8 questions you should ask your college roommate before things get awkward

The college roommate relationship is a complicated one. That’s why it’s important to know what questions to ask your college roommate when you first move in to keep everyone on the same page and prevent dorm life from turning into the stuff nightmares are made of. On one hand, you’re stuck with this person for the foreseeable future, so you need to make the best of it. On the other, how well do you really know this person you’ll be living with during part of your academic career?

Make sure to ask these key questions to your college roommate if you want to keep the peace during the school year.

Are you a morning person or a night person?

Nothing makes a living situation go from friendly to homicidal faster than someone’s sleep schedule getting disrupted. A cranky roommate is bad for everyone.

How do you feel about parties?

If you’re both into a serious good time, you may have found the ideal college roommate; ditto if you both prefer a quiet night in to hitting the clubs. Otherwise, you should probably work out some sort of rules regarding guests and loud music.

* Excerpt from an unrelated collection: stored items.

import Mathlib
import Summits.ResolutionOfSingularities.ResolutionOfSingularities.Theorems.RadicialJungCleanModelsCleanProp44DescentAtBirth
import HarnessLib

/-!
# Route `RadicialJung`, crux `CleanModels` (stmt-ResolutionOfSingularities-15917), line `Sketch` rev 35, stub 6 `stub_cleanProp44` (X44c):
# THE TRANSFER HYPOTHESES OF ✓ `descent_at_birth` FROM «UNRAMIFIED WITH THE SAME RESIDUE FIELD» — density modulo `𝔫^m` and order detection, def-free

Seat decomp-res-hand-2 g21 (structural hand).  ✓ `descent_at_birth` / ✓ `birth_descent_of_face` (`…DescentAtBirth`, `…BirthDescentOfFace`) transfer the birth
order from the curve `K = L′_rep ∩ E` to the base line `𝔸¹_u = Spec κ(c)[u]` through two hypotheses on the projection `ρ : κ[u] → D` (`D = 𝒪_{K,c′}`, a DVR):
(dense) every `x ∈ D` is a polynomial modulo `𝔫^m`; (ord) `ρ(h) ∈ 𝔫^m ⟹ P^m ∣ h`.  Memo 4e §2.5 uses them silently («`Γ″ ≅ Z_{δ−2} ≅ ℙ¹_{κ(c)}`», the curve
`K` is the graph `t_m = G^p/v(c)` over the `u`-line).  THIS FILE derives BOTH, for every `m`, from the two first-order facts the scheme side (census (S)) naturally
delivers for a curve étale over the base at a point with trivial residue extension: `𝔫 = ρ(P)·D` (`P` — the closed point `c′ ↦ P` of the base line, a prime of
`κ[u]` — is a UNIFORMIZER of `D`: unramified) and `D = ρ(κ[u]) + 𝔫` (the SAME RESIDUE FIELD).

* `comap_maximalIdeal_eq_span` — `ρ⁻¹(𝔫) = (P)` (a non-zero prime of the PID `κ[u]` is maximal); `isUnit_map_of_not_dvd` — `P ∤ w ⟹ ρ(w) ∈ D^×`.
* `mem_span_pow_of_map_mem_pow` — **(ord)**: `ρ(h) ∈ 𝔫^m ⟹ h ∈ (P)^m`, every `m`.
* `exists_sub_map_mem_pow` — **(dense)**: `∀ m x, ∃ g ∈ κ[u], x − ρ(g) ∈ 𝔫^m`.
* `transfer_of_unramified` — both, in the exact shape consumed by ✓ `descent_at_birth` (with `D = S/I`, `𝔫 = 𝔪̄ = maximalIdeal`, ✓ `map_mk_eq_maximalIdeal_of_isMaximal`),
  and `descent_at_birth_of_unramified` — ✓ `descent_at_birth` with (dense)/(ord) replaced by «`P` uniformizes `S/I` and the residue field is `κ[u]/(P)`».

Honest framing: OURS, elementary commutative algebra; producing `𝔫 = (ρ P)` and the residue surjection from the tree's blowings up is census (S); nothing here proves
X44c, any case of `CleanModels`, or resolution of singularities in characteristic `p`. [cite: Matsumura1987, Thm. 11.1–11.2 (discrete valuation rings)]
[cite: CossartPiltant2008, Prop. 4.4 (proof, p. 11)]
-/

noncomputable section

set_option linter.dupNamespace false -- mandated namespace of this single-conjunct summit

open Polynomial IsLocalRing

namespace Summit.ResolutionOfSingularities.ResolutionOfSingularities.Theorems.RadicialJung.CleanModels

section Transfer

variable {k : Type*} [Field k] {D : Type*} [CommRing D] [IsDomain D] [IsDiscreteValuationRing D] (ρ : k[X] →+* D) {P : k[X]}

/-- **`ρ⁻¹(𝔫) = (P)`**: if the prime `P` of `κ[u]` generates the maximal ideal of the DVR `D` through `ρ`, then the contraction of `𝔫` is `(P)` (it is a proper
prime containing the maximal ideal `(P)`). [folklore] -/
theorem comap_maximalIdeal_eq_span (hP : Prime P) (hunif : maximalIdeal D = Ideal.span {ρ P}) :
    (maximalIdeal D).comap ρ = Ideal.span {P} := by
  have hle : Ideal.span {P} ≤ (maximalIdeal D).comap ρ := by
    rw [Ideal.span_singleton_le_iff_mem, Ideal.mem_comap, hunif]
    exact Ideal.mem_span_singleton_self _
  haveI : (Ideal.span {P}).IsPrime := (Ideal.span_singleton_prime hP.ne_zero).mpr hP
  have hmax : (Ideal.span {P}).IsMaximal :=
    IsPrime.to_maximal_ideal (by rw [Ne, Ideal.span_singleton_eq_bot]; exact hP.ne_zero)
  exact (hmax.eq_of_le (Ideal.IsPrime.ne_top inferInstance) hle).symm

/-- `P ∤ w ⟹ ρ(w)` is a unit of `D`. [folklore] -/
theorem isUnit_map_of_not_dvd (hP : Prime P) (hunif : maximalIdeal D = Ideal.span {ρ P}) {w : k[X]} (hw : ¬ P ∣ w) :
    IsUnit (ρ w) := by
  by_contra hu
  have h1 : w ∈ (maximalIdeal D).comap ρ := by
    rw [Ideal.mem_comap]; exact hu
  rw [comap_maximalIdeal_eq_span ρ hP hunif, Ideal.mem_span_singleton] at h1
  exact hw h1

/-- The uniformizer `ρ(P)` is non-zero (a DVR is not a field). [folklore] -/
theorem map_ne_zero_of_unif (hunif : maximalIdeal D = Ideal.span {ρ P}) : ρ P ≠ 0 := by
  intro h0
  apply IsDiscreteValuationRing.not_a_field D
  rw [hunif, h0, Ideal.span_singleton_eq_bot]

/-- **(ord) `ρ(h) ∈ 𝔫^m ⟹ h ∈ (P)^m`**, for every `m` (induction: cancel one `ρ(P)` at a time in the domain `D`). [cite: Matsumura1987, Thm. 11.1] -/
theorem mem_span_pow_of_map_mem_pow (hP : Prime P) (hunif : maximalIdeal D = Ideal.span {ρ P}) :
    ∀ (m : ℕ) (h : k[X]), ρ h ∈ maximalIdeal D ^ m → h ∈ Ideal.span {P} ^ m := by
  intro m
  induction m with
  | zero => intro h _; simp
  | succ m ih =>
    intro h hh
    have hm : h ∈ Ideal.span {P} ^ m := ih h (Ideal.pow_le_pow_right (Nat.le_succ m) hh)
    rw [Ideal.span_singleton_pow, Ideal.mem_span_singleton] at hm
    obtain ⟨h₁, rfl⟩ := hm
    -- `ρ(P)^m ρ(h₁) ∈ (ρ P)^{m+1}` ⟹ `ρ h₁ ∈ (ρ P)`
    rw [hunif, Ideal.span_singleton_pow, Ideal.mem_span_singleton, map_mul, map_pow, pow_succ] at hh
    obtain ⟨y, hy⟩ := hh
    have h2 : ρ h₁ = ρ P * y := by
      have h3 : ρ P ^ m * ρ h₁ = ρ P ^ m * (ρ P * y) := by rw [hy, mul_assoc]
      exact mul_left_cancel₀ (pow_ne_zero m (map_ne_zero_of_unif ρ hunif)) h3
    have h4 : h₁ ∈ (maximalIdeal D).comap ρ := by
      rw [Ideal.mem_comap, hunif, Ideal.mem_span_singleton]; exact ⟨y, h2⟩
    rw [comap_maximalIdeal_eq_span ρ hP hunif, Ideal.mem_span_singleton] at h4
    obtain ⟨h₂, rfl⟩ := h4
    rw [Ideal.span_singleton_pow, Ideal.mem_span_singleton, pow_succ]
    exact mul_dvd_mul_left _ (dvd_mul_right P h₂)

/-- **(dense) every element of `D` is a polynomial modulo `𝔫^m`**, for every `m`, from the residue surjection `D = ρ(κ[u]) + 𝔫` and the uniformizer `ρ(P)`.
[cite: Matsumura1987, Thm. 11.2] -/
theorem exists_sub_map_mem_pow (hunif : maximalIdeal D = Ideal.span {ρ P}) (hres : ∀ y : D, ∃ g : k[X], y - ρ g ∈ maximalIdeal D) :
    ∀ (m : ℕ) (x : D), ∃ g : k[X], x - ρ g ∈ maximalIdeal D ^ m := by
  intro m
  induction m with
  | zero => intro x; exact ⟨0, by simp⟩
  | succ m ih =>
    intro x
    obtain ⟨g, hg⟩ := ih x
    rw [hunif, Ideal.span_singleton_pow, Ideal.mem_span_singleton] at hg
    obtain ⟨y, hy⟩ := hg
    obtain ⟨g₁, hg₁⟩ := hres y
    refine ⟨g + P ^ m * g₁, ?_⟩
    have h1 : x - ρ (g + P ^ m * g₁) = ρ P ^ m * (y - ρ g₁) := by
      rw [map_add, map_mul, map_pow, ← sub_sub, hy]; ring
    rw [h1, pow_succ]
    refine Ideal.mul_mem_mul ?_ hg₁
    rw [hunif, Ideal.span_singleton_pow]
    exact Ideal.mem_span_singleton_self _

/-- **PACKAGED** for ✓ `descent_at_birth`: from «`P` uniformizes `D` through `ρ`» and «same residue field», the two transfer hypotheses at every order `m`.
[cite: Matsumura1987, Thm. 11.1–11.2] -/
theorem transfer_of_unramified (hP : Prime P) (hunif : maximalIdeal D = Ideal.span {ρ P})
    (hres : ∀ y : D, ∃ g : k[X], y - ρ g ∈ maximalIdeal D) (m : ℕ) :
    (∀ x : D, ∃ g : k[X], x - ρ g ∈ maximalIdeal D ^ m) ∧
      ∀ h : k[X], ρ h ∈ maximalIdeal D ^ m → h ∈ Ideal.span {P} ^ m :=
  ⟨exists_sub_map_mem_pow ρ hunif hres m, mem_span_pow_of_map_mem_pow ρ hP hunif m⟩

end Transfer

/-! ## ✓ `descent_at_birth` with the transfer hypotheses discharged -/

section Birth

variable {k : Type*} [Field k] {S : Type*} [CommRing S] [Algebra (k[X])[X] S]
  (I : Ideal S) [I.IsPrime] [IsDiscreteValuationRing (S ⧸ I)] (𝔪 : Ideal S) [𝔪.IsMaximal]

/-- **THE DESCENT AT ONE BIRTH, «unramified» form**: ✓ `descent_at_birth` where (dense)/(ord) are replaced by: the closed point `P` of the base line (a prime of
`κ[u]`) UNIFORMIZES the DVR `S/I` through `ρ = (S → S/I) ∘ (κ[u][T] → S) ∘ C`, and every residue class of `S/I` is represented by a polynomial in `u`.
[cite: CossartPiltant2008, Prop. 4.4 (proof, p. 11)] [cite: Matsumura1987, Thm. 11.1–11.2] -/
theorem descent_at_birth_of_unramified (hI : I ≤ 𝔪) (p : ℕ) [Fact p.Prime] [CharP k p] [CharP (S ⧸ I) p] {c : k} (hc : c ≠ 0)
    (a₀ : k) (lam : k[X]) {μ d' : ℕ} (hμ : 0 < μ) {G : S} (hw : algebraMap (k[X])[X] S (C (C a₀) * X) - G ^ p ∈ I)
    (hf : algebraMap (k[X])[X] S (C (C c) * (X + C lam) ^ μ) ∈ I ⊔ 𝔪 ^ (μ * d')) {P : k[X]} (hP : Prime P)
    (hunif : maximalIdeal (S ⧸ I) =
      Ideal.span {((Ideal.Quotient.mk I).comp ((algebraMap (k[X])[X] S).comp C)) P})
    (hres : ∀ y : S ⧸ I, ∃ g : k[X], y - ((Ideal.Quotient.mk I).comp ((algebraMap (k[X])[X] S).comp C)) g ∈ maximalIdeal (S ⧸ I)) :
    ∃ g : k[X], C (-a₀) * lam * 1 ^ p + (-g) ^ p ∈ Ideal.span {P} ^ d' := by
  have h𝔪 : 𝔪.map (Ideal.Quotient.mk I) = maximalIdeal (S ⧸ I) := map_mk_eq_maximalIdeal_of_isMaximal I 𝔪 hI
  obtain ⟨hdense, hord⟩ := transfer_of_unramified _ hP hunif hres d'
  refine descent_at_birth I 𝔪 hI p hc a₀ lam hμ hw hf (fun x => ?_) (P := P) (fun h hh => hord h ?_)
  · obtain ⟨g, hg⟩ := hdense x
    exact ⟨g, by rw [h𝔪]; exact hg⟩
  · rw [h𝔪] at hh; exact hh

end Birth

end Summit.ResolutionOfSingularities.ResolutionOfSingularities.Theorems.RadicialJung.CleanModels

end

Are you cool with overnight guests?

If you want to have your significant other spend the night (or just that cutie you’ve been talking to on Tinder), make sure that your roommate is at least aware of the situation. There are few things more awkward than having to introduce your college roommate to that dude from the club whose name you can’t quite recall in the morning.

Did you steal my food?

Admittedly, this isn’t the most diplomatic way to go about discovering what happened to your missing snacks. But in college, food is serious business. If you think your roommate is swiping your emergency rations, address the issue before it turns into an all-out war.

How do you feel about chores?

A chore wheel is great and good, so long as everyone is on board. If your roommate is slacking off and things are starting to smell, consider having a frank discussion about your living situation. And don’t put the dirty dishes in her bed. Trust me.

Is sharing an option?

It’s good to get an idea of your college roommate’s attitude towards communal items. You can end up sharing clothes, furniture, and assorted appliances. But make sure the boundaries are clear, and if your roomie doesn’t want to be generous, don’t push it. Overstepping boundaries is the easiest way to end up in a hostile living situation.

Hot or cold?

We’re talking about the room temperature, of course. This may seem like a small concern — until you wake up at 4AM freezing to death, while your roommate happily snores away under a mass of blankets.

What are you studying?

This question serves multiple purposes: it lets you get to know your roommate a little bit better, and gives you something to bond over. Even if you’re not studying the same topic, you and your roommate can relate to the stress and pressure of schoolwork. And who knows? Maybe a late-night cram session (complete with panicked research) is the bonding experience that will turn your college roommate into a true friend.

Remember, using your words and actually talking about issues is way better than letting things fester and get weird before finals. If you’re having problems, speak up. Or forever be destined to awkward silences (and someone eating your mac and cheese).